▶ _ASSIGNMENT_
Looking through the listing that follows, count every line with the string "Literature" and state the number alone.

***** GIVEN RECORDS *****

import Literature.MathematicalPhysics.QuantumFieldTheory.Balaban1983to89.B4Prop23ZeroBox

/-!
# `Balaban1983to89.B4Lemma24ZeroBoxScale` — B4 Lemma 2.4 (2.35)–(2.37) AS TYPED (`B4.Lemma24Printed`): the first
concrete carrier family of `B4.ScaleSetting` — the zero-field Neumann boxes at every scale — with the typed leaf's
FIRST CONJUNCT ((2.35) both quantities, (2.37); one pair `c₀, δ₀`) and its SECOND CONJUNCT FOR `0 ≤ α < 1` ((2.36), the
same `δ₀`, a constant `c₁(α)`) discharged HYPOTHESIS-FREE from the displays of `B4Green242Bridge`, `B4Green244`,
`B4StripSumsHolder` and `B4BoxCov237` (a sibling of `B4Prop23ZeroBox`; no existing module is touched; nothing of B4 is
asserted)

Source under audit (cell pub-balaban): T. Bałaban, *Regularity and decay of lattice Green's functions*, Commun. Math.
Phys. **89** (1983) 571–597 [`Balaban1983RegularityDecay`, "B4"], p. 582 [PDF 12] (2.34) and Lemma 2.4 (2.35)–(2.37),
p. 584 [PDF 14] (proof of Lemma 2.4, first two paragraphs, (2.42), (2.44)), p. 573 [PDF 3] (the difference derivative;
(1.13)–(1.14)) (journal page = PDF page + 570; renders
`b2b-balaban-ref1/pages/1983-cmp89-regularity-decay/1983-cmp89-regularity-decay-p012-x2.png`, `-p014-x2.png`,
`-p003-x2.png`, read as images).

## WHAT IS PRINTED (verbatim; `≦` of the print written `≤`)

p. 582: «corresponding properties for the propagator G_k(□, 0), or to the one-component propagator G_k(□)
[G_k(□, 0) = G_k(□)1, 1 is identity operator on R^N]. This proof is based on renormalization group equations (2.43)
of [1] rescaled to the η-lattice:
G_k(□) = C^{(0),η}(□) + Σ_{j=1}^{k−1} a_j²(L^jη)^{−4}G_j^η(□)Q_j^*C^{(j),L^jη}(□)Q_jG_j^η(□).   (2.34)
The expressions on the right hand side above are built with the help of the operators G_j^η(□)Q_j^*, C^{(j),L^jη}(□)
and we need some of their basic properties. They are gathered in the following
Lemma 2.4. There exist positive constants c₀, δ₀, and for α<1, there exists a constant c₁, such that
|(G_j(□)Q_j^*)(x, y)|, |(∂_μ^{L^{−j}} G_j(□)Q_j^*)(x, y)| ≤ c₀e^{−δ₀|x−y|},   (2.35)
(1/|x−x′|^α) |(∂_μ^{L^{−j}} G_j(□)Q_j^*)(x, y) − (∂_μ^{L^{−j}} G_j(□)Q_j^*)(x′, y)| ≤ c₁e^{−δ₀ dist({x,x′},y)},   (2.36)
|C^{(j)}(□; y, y′)| ≤ c₀e^{−δ₀|y−y′|},   (2.37)
for arbitrary non-negative integer j, arbitrary, rectangular parallelepiped □ ⊂ L^{−j}Z^d built of large blocks, and
x, x′ ∈ □, y, y′ ∈ □^{(j)} = □∩Z^d.»

p. 584: «Proof of Lemma 2.4. At first let us notice that the inequality (2.37) concerning C^{(j)}(□) is a special case
of Proposition 2.3. The proof of this proposition will be given in the next section and is based on Corollary 2.3
only. Thus we can assume that (2.37) is proved.
The proof of (2.35), (2.36) can be reduced again to a simpler case. This part of the argument is valid for an
arbitrary rectangular parallelepiped □ built of unit blocks, so the inequalities are valid for all such sets. Let us
denote ξ = L^{−j}. We represent G_j(□) with the help of the propagator G_j with free boundary conditions on ξZ^d using
the multiple reflection method. If □ is written as □ = {x∈ξZ^d : 0 ≤ x_μ ≤ M_μ, μ = 1,…,d}, then
G_j(□; x, x′) = G_j(x, x′) + Σ_{μ=1}^d G_j(x, (x′_1,…,−x′_μ−ξ,…,x′_d)) + Σ_{μ=1}^d G_j(x, (x′_1,…,2M_μ−ξ−x′_μ,…,x′_d))
+ … .   (2.42)
Using this representation it is enough to prove (2.35), (2.36) for the propagator G_j.» … «We apply it to the basic
equation (−Δ^ξ + m_j² + a_jQ_j^*Q_j)φ₀ = f.   (2.44)  Defining the propagator G_j, φ₀ = G_jf, we get …».

p. 573: «[Of course ∂^η_μ is a difference derivative defined by (∂^η_μ A)(x) = η^{−1}(A(x+ηe_μ) − A(x)).]» …
«C_Λ^{(k)}(Ω, A) = ((Δ^{(k)}(Ω, A) + aL^{−2}P(A))|_Λ)^{−1}.   (1.13)  Here Δ^{(k)}(Ω, A) is an operator of the effective
Gaussian action after k renormalization transformations and can be defined by
Δ^{(k)}(Ω, A) = a_kI − a_k²Q_k(A)G_k(Ω, A)Q_k^*(A),   (1.14)  where a_k is a constant proportional to a.»

p. 586 (end of the proof, quoted in `B4Green242Bridge`): «≤ O(1), the constant depends on α<1.   (2.51)» … «we can bound
the left hand side of (2.49) by a constant depending on α multiplied by the exponential factor e^{−δ₀|x′−y|} =
e^{−δ₀dist({x,x′},y)}. We get the inequality (2.36). The inequalities (2.35) are proved in the same way and constants
depend on d only.»

## THE TYPED LEAF (tree, `B4.lean`, surge node T01.2; verbatim)

`B4.Lemma24Printed (fam : I → B4.ScaleSetting) : Prop := ∃ c₀ δ₀ : ℝ, 0 < c₀ ∧ 0 < δ₀ ∧ (∀ i : I, (fam i).rectLarge →
(∀ x y, (fam i).kerGQ x y ≤ c₀ * Real.exp (-(δ₀ * (fam i).distF x y))) ∧ (∀ μ x y, (fam i).kerDGQ μ x y ≤ c₀ * Real.exp
(-(δ₀ * (fam i).distF x y))) ∧ (∀ y y', (fam i).kerC y y' ≤ c₀ * Real.exp (-(δ₀ * (fam i).distU y y')))) ∧ (∀ α : ℝ,
α < 1 → ∃ c₁ : ℝ, 0 < c₁ ∧ ∀ i : I, (fam i).rectLarge → ∀ μ x x' y, (fam i).lhs236 α μ x x' y ≤ c₁ * Real.exp (-(δ₀ *
(fam i).dist2F x x' y)))` over the ABSTRACT carrier `B4.ScaleSetting` (fields `SiteF SiteU Dir rectLarge distF dist2F
distU kerGQ kerDGQ lhs236 kerC`).  Before this file no concrete family `I → B4.ScaleSetting` existed in the tree; the
consumers (`B5FromB4.prop12_of_B4`, `B5Prop12Chain`, `B5Ineq110Gp.leafGp_of_lemma24` with its dictionary `Dict24Gp`)
take `h24 : B4.Lemma24Printed fam₂₄` as a hypothesis, and `leafGp_of_lemma24` uses its FIRST conjunct only.

## WHAT THIS FILE CERTIFIES (kernel-checked, zero `sorry`; the cited displays are USED, not re-proved)

* §2 `ScaleIdx d ℓ a₋ a₊ m²₊ a₂₋ a₂₊` indexes every zero-field box instance of Lemma 2.4 in dimension `d + 1` with block
  size `L = ℓ + 1`: a mesh `n ≥ 1` (`ξ = 1/n`; the print's `n = L^j`, and every other `n ≥ 1` as well), constants
  `a_j ∈ [a₋, a₊]`, `m_j² ∈ [0, m²₊]` of `G_j(□)` ((2.44)) and `a ∈ [a₂₋, a₂₊]` of `C^{(j)}(□)` ((1.13)), and a box `□`
  whose unit trace `□^{(j)}` has side lengths `M_μ = L·M′_μ`, `M′_μ ≥ 1` («built of large blocks»);
  `zeroFieldScales … : ScaleIdx … → B4.ScaleSetting` fills the abstract carrier with the package's `A = 0` objects (see
  the DICTIONARY and the docstring of `zeroFieldScales`).
* §3 `bounds235and237_zeroFieldScales`: THE FIRST CONJUNCT of `B4.Lemma24Printed (zeroFieldScales d ℓ …)` — one pair
  `c₀, δ₀ > 0` (depending on `d, ℓ` and the window only) with (2.35) for `|(G_j(□)Q_j^*)(x,y)|` and for
  `|(∂^ξ_μG_j(□)Q_j^*)(x,y)|` and (2.37) for `|C^{(j)}(□; y,y′)|`, for EVERY member — from
  `B4Green242Bridge.greenBoxQ_decay_235_inv`, `B4Green242Bridge.greenBoxQ_deriv_decay_235_inv` (b04/pv17: (2.35) both
  quantities for the constructed box propagator, decay in the block label `|blk x − y|_∞`) and
  `B4BoxCov237.cov237_box_decay` ((2.37)), transported to the point distance `|ξx − y|_∞ ≤ |blk x − y|_∞ + 1` (§1) and
  merged by `min`/`max` (`B4Prop23ZeroBox.exp_bound_weaken`).  `Bounds235and237`/`Bound236` name the two halves of the
  leaf and `lemma24Printed_iff : B4.Lemma24Printed fam ↔ ∃ c₀ δ₀, … ∧ Bounds235and237 fam c₀ δ₀ ∧ ∀ α < 1, Bound236 fam δ₀ α`
  is `Iff.rfl`.
* §4 the Hölder kernel bounds RE-THREADED WITH THE RATE CHOSEN BEFORE `α` (the print's quantifier order «c₀, δ₀, and for
  α<1 … c₁»; p. 586 «the constant depends on α<1» — the constant, not the rate): `hkernel248_decay_unif` (b04's
  `B4StripSumsHolder.holder248_stripRegular`, whose strip half-width `min κ₁ (rOf (d+1))`, `κ₁` from
  `B4StripCauchy.uniformStrip_holds`, does not depend on `α`, followed by `B4ContourShift.latticeKernel_decay`),
  `K_holder_decay_unif` (b04's `B4Green242Bridge.K_holder_decay`, proof text verbatim) and `holder236_param` (b04's
  `B4Green242Bridge.greenBoxQ_holder_decay_236` with its three kernel packages — `K_decay`, the Hölder kernel bound,
  `greenBoxQ_deriv_decay_235` — turned into hypotheses, proof text verbatim, so that the output rate
  `min (κ₀/(d+1)) κ₃` is an explicit function of the input rates).  The tree's `hkernel248_decay`, `K_holder_decay`,
  `greenBoxQ_holder_decay_236(_inv)` state `∀ α, ∃ κ C, …`; nothing in them is changed or re-proved differently — the
  SAME proofs are run with the `obtain` of the `α`-independent strip moved in front of `α`.
* §5 `bound236_zeroFieldScales`: ONE rate `δ₁ > 0` such that for every `0 ≤ α < 1` there is `c₁ > 0` with (2.36) for
  every member; `Lemma24PrintedNN` := `B4.Lemma24Printed` with `0 ≤ α →` inserted (nothing else changed),
  `lemma24PrintedNN_of_printed : B4.Lemma24Printed fam → Lemma24PrintedNN fam` for any family, and
  **`lemma24PrintedNN_zeroFieldScales : Lemma24PrintedNN (zeroFieldScales d ℓ a₋ a₊ m²₊ a₂₋ a₂₊)`** for every `d`,
  every `ℓ ≥ 1` and every window with `a₋ > 0`, `a₂₋ > 0` (`δ₀ := min` of the two rates).
* §6 non-vacuity: the index type of the physical window `d + 1 = 4`, `L = 2`, `[1/2, 2] × [0, 1] × [1/2, 2]` is
  inhabited (`idx0`: `n = 2`, the box `[0, 2)^4` of one `L`-block), `rectLarge` is `True`, and the member's site and
  direction types are nonempty, so the certified statements are not vacuous.

## DICTIONARY (print ↦ Lean, all at `A = 0`, one component)

`j ≥ 0`, `ξ = L^{−j}` ↦ the mesh `i.n` (`= L^j` fine points per unit length; `ξx ↦ x : Fin (d+1) → ℤ` integer fine
coordinates); `L` ↦ `ℓ + 1`; `□ ⊂ ξZ^d` (rectangular parallelepiped built of large blocks) ↦ the fine box
`B4Reflection242.boxDom (fun μ => i.n * i.M μ)` = `Π_μ [0, n·M_μ)`, `M_μ = (ℓ+1)·M′_μ` (`ScaleIdx.M`), with NEUMANN
boundary conditions (the sum over bonds inside `□`, (1.3) with `Ω = □`); `□^{(j)} = □ ∩ Z^d` ↦ `boxDom i.M`; the block
of a fine point ↦ `B4Reflection242.blk n x = ⌊x/n⌋` (coordinatewise); `−Δ^ξ + m_j² + a_jQ_j^*Q_j` on `□` ((2.44) with
Neumann b.c., in lattice units `n²(−Δ^N_□) + m² + a·n^{−(d+1)}𝟙[same block]`) ↦ `B4Green242Bridge.boxOp i.n i.a₁ i.m2 i.M`
and `G_j(□)` ↦ `(boxOp …)⁻¹` (`Matrix.inv`; it IS the inverse: `B4Green242Bridge.boxOp_mul_inv`); `(G_j(□)Q_j^*)(x, y)` ↦
`Σ_{x′ ∈ □, blk x′ = y} (boxOp …)⁻¹ x x′` (unit-lattice convention for `Q_j^*`: unweighted block sum, as in
`B4Green242Bridge`/`B4Reflection242` §9 and XREAD C-pv13g4-4 (b)); `∂^ξ_μ` ↦ the forward difference quotient
`n·(F(x + e_μ) − F(x))` (p. 573); `|x − y|` (x fine, y unit) ↦ `fdist n x y = |x − n·y|_∞/n = |ξx − y|_∞`;
`dist({x,x′}, y)` ↦ `min (fdist n x y) (fdist n x′ y)`; `|y − y′|` ↦ `supNorm (y − y′)`; `1/|x − x′|^α` ↦
`(n/|x′ − x|_∞)^α` (`Real.rpow`); `C^{(j)}(□)` = `((Δ^{(j)}(□) + aL^{−2}P)|_{□^{(j)}})^{−1}` ((1.13)–(1.14), `Λ = □^{(j)}`) ↦
`(B4BoxCov237.covOp i.n ℓ i.a₁ i.a₂ i.m2 i.M′)⁻¹` (it IS the inverse: first conjunct of `cov237_box_decay`); «□ built of
large blocks» ↦ `rectLarge := True` (structural: every member is such a box); directions `μ` ↦ `Fin (d + 1)`.

## HONEST SCOPE

(a) Gauge field `A = 0`, one component (p. 582: «G_k(□, 0) = G_k(□)1»): the objects of Lemma 2.4 are zero-field objects
by nature (they are the building blocks of (2.34) for `G_k(□) = G_k(□, 0)`); nothing is claimed for `A ≠ 0`.
(b) Norms: `|·|` of the print (Euclidean) is read as the sup norm throughout (fine–unit distance `|ξx − y|_∞`,
`dist_∞({ξx, ξx′}, y)`, `|y − y′|_∞`, and the Hölder weight `|ξx − ξx′|_∞^{−α}`); the two readings are equivalent up to
factors `√(d+1)` in `δ₀` and `(d+1)^{α/2}` in `c₁` — recorded, not certified here.
(c) Conventions at the boundary of the carrier (the typist's, forced by totality of the fields): `kerDGQ μ x y := 0`
when the forward neighbour `x + e_μ` is not in `□` (the Neumann box propagator lives on `□`; the print writes `x ∈ □`
without comment), and `lhs236 α μ x x′ y := 0` when either forward neighbour leaves `□` or `x = x′` (the print's
quotient `1/|x − x′|^α` is not defined at `x = x′`).  On these arguments the certified inequalities hold trivially; on
all others they are the printed ones.
(d) Meshes: the family contains every `n ≥ 1`, not only `n = L^j`; each member is a legitimate instance and the
constants are uniform over all of them (a fortiori over `n = L^j`).  Boxes: every box whose unit trace has sides
`L·M′_μ`, `M′_μ ≥ 1`, anchored at the origin (translation is a relabelling).
(e) THE EXPONENT `α`.  The typed leaf quantifies `∀ α : ℝ, α < 1` literally.  This file certifies the clause for
`0 ≤ α < 1` (`Lemma24PrintedNN`), which is the range in which (2.36) is a Hölder estimate and the range supplied by the
audited momentum-space bound (`B4StripSumsHolder`, `0 ≤ α < 1`).  For `α < 0` the typed weight `(n/|x′−x|_∞)^α =
|ξx − ξx′|_∞^{|α|}` is unbounded over boxes of unbounded size while the right-hand side `c₁e^{−δ₀dist({x,x′},y)}` is
bounded, so the clause with `α < 0` is NOT claimed for this family (nor refuted here); whether the typed leaf should
read `0 ≤ α < 1` (or `0 < α < 1`) is a question for the owner of `B4.lean`, recorded in the cell's GAPS/DIVERGENCE files.
Consequently this file proves `Lemma24PrintedNN (zeroFieldScales …)` and the FIRST CONJUNCT of
`B4.Lemma24Printed (zeroFieldScales …)` (`bounds235and237_zeroFieldScales`, all that `B5Ineq110Gp.leafGp_of_lemma24`
consumes), not `B4.Lemma24Printed (zeroFieldScales …)` itself.
(f) Value: a kernel certificate that the typed leaf's content (in the range (e)) holds for the package's own zero-field
objects, assembled from displays already in the tree; it is NOT a new reading of the print and NOT progress on any
summit statement.  The `j`-uniform complex strip of p. 586 («more troublesome, but equally elementary») is the one
PROVED in `B4StripCauchy.uniformStrip_holds` (b04), used here through `hkernel248_decay_unif`.

## PROVENANCE

§1–§3, §5–§6: this node (pv17).  §4: the proof texts of `K_holder_decay_unif` and `holder236_param` are b04's
(`B4Green242Bridge.K_holder_decay`, `greenBoxQ_holder_decay_236`), copied verbatim below their first `obtain`s with
the rate threaded as described; `hkernel248_decay_unif` is b04's `holder248_stripRegular` + `latticeKernel_decay` with
the `obtain` of `uniformStrip_holds` moved in front of `α`.  Axioms: `propext`, `Classical.choice`, `Quot.sound` only.
-/

namespace Literature.MathematicalPhysics.QuantumFieldTheory.Balaban1983to89.B4Lemma24ZeroBoxScale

*****

▶ _REPLY_
2